= Jasrana, Sonipat =

Village in Haryana, India

Jasrana is a village in the Gohana tehsil of Sonipat district of the Indian state of Haryana. Kaliraman Jats settled the village in 1126 AD. Later, Malik Jats came from Ahulana and Rewara. There are two panas in this village - Nirdai (Kaliraman's) and Ahulana (Malik's). The Jats constitute around 70% of the village population. Other than Jats there are many castes in this village. History of this village is given by Bhats.

It is situated 27 km away from tehsil headquarter Gohana (tehsildar office) and 27 km away from district headquarter Sonipat. It is surrounded by the villages named Gumana (Sonipat), Farmana Majra (Sonipat), Gorar (Sonipat), Mungan (Rohtak), and Polangi (Rohtak).

As per 2009 stats, Jasrana village is a gram panchayat.The present sarpanch of the village is Bhola Malik. The village comes under Baroda Assembly constituency and Sonipat Lok Sabha constituency.

The total geographical area of village is 792 hectares (7828.29 bighas) . With 748 houses, the population of the village is 3836. The male population of the village is 2106 and the female population is 1730. In 2023, the population is estimated to be around 4680 with around 800 houses.

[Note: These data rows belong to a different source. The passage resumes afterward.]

/-- **THE SPECTRAL TAIL OF THE EXACT ONE-TOOTH CHIRP** (finite form): for `3 ≤ N`, `|λ| < N` and a finite set `S` of frequencies with
`|m| ≥ N` on `S`: `Σ_{m∈S} ‖ĝ₀(m)‖² ≤ T(λ,N) = 2(2|λ|·0.31831)²(N²/(N²−λ²))²/(3(N−2)(N−1)N)`. [cite: Grafakos2014, Prop. 3.1.2 (5)] -/
theorem sum_tail_sq_norm_exactChirp_le {lam : ℤ} {g₀ : UnitAddCircle → ℂ}
    (hg₀ : ∀ t : ℝ, g₀ (t : UnitAddCircle) = Complex.exp (-(2 * π * I * lam * ((tri (2 * π * t) / (2 * π) : ℝ) : ℂ))))
    {N : ℕ} (hN : 3 ≤ N) (hlam : |lam| < (N : ℤ)) (S : Finset ℤ) (hS : ∀ m ∈ S, (N : ℤ) ≤ |m|) :
    ∑ m ∈ S, ‖fourierCoeff g₀ m‖ ^ 2 ≤
      2 * (2 * |(lam : ℝ)| * 0.31831) ^ 2 * ((N : ℝ) ^ 2 / ((N : ℝ) ^ 2 - (lam : ℝ) ^ 2)) ^ 2 /
        (3 * ((N : ℝ) - 2) * ((N : ℝ) - 1) * N) := by
  classical
  have hπ : 0 < π := Real.pi_pos
  have hNr : (3 : ℝ) ≤ N := by exact_mod_cast hN
  have hlamr : |(lam : ℝ)| < N := by exact_mod_cast hlam
  have hκ : 0 < (N : ℝ) ^ 2 - (lam : ℝ) ^ 2 := by nlinarith [abs_nonneg (lam : ℝ), sq_abs (lam : ℝ)]
  set C : ℝ := (2 * |(lam : ℝ)| * 0.31831) * ((N : ℝ) ^ 2 / ((N : ℝ) ^ 2 - (lam : ℝ) ^ 2)) with hC
  have hC0 : 0 ≤ C := by positivity
  -- termwise: `‖ĝ₀(m)‖ ≤ C / m²`
  have hterm : ∀ m ∈ S, ‖fourierCoeff g₀ m‖ ^ 2 ≤ C ^ 2 * (1 / ((m.natAbs : ℕ) : ℝ) ^ 4) := by
    intro m hm
    have hmN := hS m hm
    have hmr : (N : ℝ) ≤ |(m : ℝ)| := by exact_mod_cast hmN
    have hml : |(lam : ℝ)| < |(m : ℝ)| := lt_of_lt_of_le hlamr hmr
    have hm₁ : lam + m ≠ 0 := by
      intro h; have : (m : ℝ) = -lam := by exact_mod_cast (by linarith : m = -lam)
      rw [this, abs_neg] at hml; exact lt_irrefl _ hml
    have hm₂ : lam - m ≠ 0 := by
      intro h; have : (m : ℝ) = lam := by exact_mod_cast (by linarith : m = lam)
      rw [this] at hml; exact lt_irrefl _ hml
    have h1 := norm_fourierCoeff_oneTooth_le_sharp lam hg₀ hm₁ hm₂
    have hm2 : (lam : ℝ) ^ 2 < (m : ℝ) ^ 2 := by nlinarith [sq_abs (lam : ℝ), sq_abs (m : ℝ), abs_nonneg (lam : ℝ)]
    have hden : |(lam : ℝ) ^ 2 - (m : ℝ) ^ 2| = (m : ℝ) ^ 2 - (lam : ℝ) ^ 2 := by
      rw [abs_sub_comm]; exact abs_of_pos (by linarith)
    rw [hden] at h1
    -- `m² − λ² ≥ m²·(N²−λ²)/N²`
    have hm2' : (N : ℝ) ^ 2 ≤ (m : ℝ) ^ 2 := by nlinarith [sq_abs (m : ℝ), abs_nonneg (m : ℝ)]
    have hlow : (m : ℝ) ^ 2 * (((N : ℝ) ^ 2 - (lam : ℝ) ^ 2) / (N : ℝ) ^ 2) ≤ (m : ℝ) ^ 2 - (lam : ℝ) ^ 2 := by
      rw [mul_div_assoc', div_le_iff₀ (by positivity)]
      nlinarith [sq_nonneg (lam : ℝ)]
    have hpos : 0 < (m : ℝ) ^ 2 * (((N : ℝ) ^ 2 - (lam : ℝ) ^ 2) / (N : ℝ) ^ 2) := by
      have : 0 < (m : ℝ) ^ 2 := by nlinarith
      positivity
    have h2 : 2 * |(lam : ℝ)| / (π * ((m : ℝ) ^ 2 - (lam : ℝ) ^ 2)) ≤ C / (m : ℝ) ^ 2 := by
      have hϖ := inv_pi_le_d5
      have e1 : 2 * |(lam : ℝ)| / (π * ((m : ℝ) ^ 2 - (lam : ℝ) ^ 2)) =
          2 * |(lam : ℝ)| * (1 / π) * (1 / ((m : ℝ) ^ 2 - (lam : ℝ) ^ 2)) := by
        field_simp
      rw [e1]
      have e2 : C / (m : ℝ) ^ 2 = 2 * |(lam : ℝ)| * 0.31831 * (1 / ((m : ℝ) ^ 2 * (((N : ℝ) ^ 2 - (lam : ℝ) ^ 2) / (N : ℝ) ^ 2))) := by
        rw [hC]; field_simp
      rw [e2]
      have h3 : 1 / ((m : ℝ) ^ 2 - (lam : ℝ) ^ 2) ≤ 1 / ((m : ℝ) ^ 2 * (((N : ℝ) ^ 2 - (lam : ℝ) ^ 2) / (N : ℝ) ^ 2)) :=
        one_div_le_one_div_of_le hpos hlow
      have h4 : 2 * |(lam : ℝ)| * (1 / π) ≤ 2 * |(lam : ℝ)| * 0.31831 := mul_le_mul_of_nonneg_left hϖ (by positivity)
      exact mul_le_mul h4 h3 (by positivity) (by positivity)
    have hmabs : ((m.natAbs : ℕ) : ℝ) ^ 4 = ((m : ℝ) ^ 2) ^ 2 := by
      rw [Nat.cast_natAbs, Int.cast_abs, show (4 : ℕ) = 2 * 2 by norm_num, pow_mul, sq_abs]
    rw [hmabs]
    calc ‖fourierCoeff g₀ m‖ ^ 2 ≤ (C / (m : ℝ) ^ 2) ^ 2 := pow_le_pow_left₀ (norm_nonneg _) (h1.trans h2) 2
      _ = C ^ 2 * (1 / ((m : ℝ) ^ 2) ^ 2) := by rw [div_pow]; ring
  refine (Finset.sum_le_sum hterm).trans ?_
  rw [← Finset.mul_sum]
  -- fold `m ↦ |m|` : at most two preimages per value
  have hfold : ∑ m ∈ S, 1 / (((m.natAbs : ℕ) : ℝ)) ^ 4 ≤ 2 * ∑ k ∈ S.image Int.natAbs, 1 / ((k : ℝ)) ^ 4 := by
    rw [Finset.mul_sum, ← Finset.sum_fiberwise_of_maps_to (g := Int.natAbs) (fun m hm => Finset.mem_image_of_mem _ hm)]
    refine Finset.sum_le_sum fun k hk => ?_
    have hcard : ((S.filter fun m => m.natAbs = k).card : ℝ) ≤ 2 := by
      have hsub : (S.filter fun m => m.natAbs = k) ⊆ ({(k : ℤ), -(k : ℤ)} : Finset ℤ) := by
        intro m hm
        rw [Finset.mem_filter] at hm
        rw [Finset.mem_insert, Finset.mem_singleton]
        omega
      have := Finset.card_le_card hsub
      have h2 : (({(k : ℤ), -(k : ℤ)} : Finset ℤ)).card ≤ 2 := Finset.card_le_two
      exact_mod_cast this.trans h2
    rw [Finset.sum_congr rfl fun m hm => by rw [(Finset.mem_filter.1 hm).2], Finset.sum_const, nsmul_eq_mul]
    exact mul_le_mul_of_nonneg_right hcard (by positivity)
  -- the image lies in `[N, M)` for `M = 1 + max`
  set M : ℕ := (S.image Int.natAbs).sup id + 1 with hM
  have hsubI : S.image Int.natAbs ⊆ Finset.Ico N M := by
    intro k hk
    rw [Finset.mem_Ico]
    obtain ⟨m, hm, rfl⟩ := Finset.mem_image.1 hk
    constructor
    · have := hS m hm
      have : (N : ℤ) ≤ (m.natAbs : ℤ) := by rw [Int.natCast_natAbs]; exact this
      exact_mod_cast this
    · have : m.natAbs ≤ (S.image Int.natAbs).sup id := Finset.le_sup (f := id) hk
      omega
  have hIco : ∑ k ∈ S.image Int.natAbs, 1 / ((k : ℝ)) ^ 4 ≤ ∑ k ∈ Finset.Ico N M, 1 / ((k : ℝ)) ^ 4 :=
    Finset.sum_le_sum_of_subset_of_nonneg hsubI fun k _ _ => by positivity
  have htel := sum_Ico_inv_pow_four_le hN M
  have hden0 : 0 < 3 * ((N : ℝ) - 2) * ((N : ℝ) - 1) * N := by
    exact mul_pos (mul_pos (mul_pos (by norm_num) (by linarith)) (by linarith)) (by linarith)
  calc C ^ 2 * ∑ m ∈ S, 1 / (((m.natAbs : ℕ) : ℝ)) ^ 4 ≤ C ^ 2 * (2 * (1 / (3 * ((N : ℝ) - 2) * ((N : ℝ) - 1) * N))) := by
        refine mul_le_mul_of_nonneg_left (hfold.trans ?_) (sq_nonneg _)
        linarith [hIco.trans htel]
    _ = _ := by rw [hC]; field_simp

The village has a Government Senior Secondary School from Classes 6th to 12th and a Government Primary School from Classes 1st to 5th. The village has a Shiv Mandir, Arya Samaj Trust and Shiv Hanuman Mandir, Dada Ghinke Mandir and Malu ala Khatu Shyam Mandir. The village also has a Government Ayurvedic Hospital.

Wrestler Bhuru Kaliraman and Asian bronze medalist boxer-Rajat Kaliraman are some of the gems of this village. Shooting medalist Aditi Kaliraman is one of the gems of the village.IAS Balbir Singh Malik also hailed from this village. Famous Arya samaj poet - Kunwar Jauhari Singh Arya (Malik), also hailed from this village. Previously MLA and freedom fighter - Nanhuram Malik is one of the prominent figures of the village.

Village has a canal for irrigation situated at the end of village named Jasrana Minor.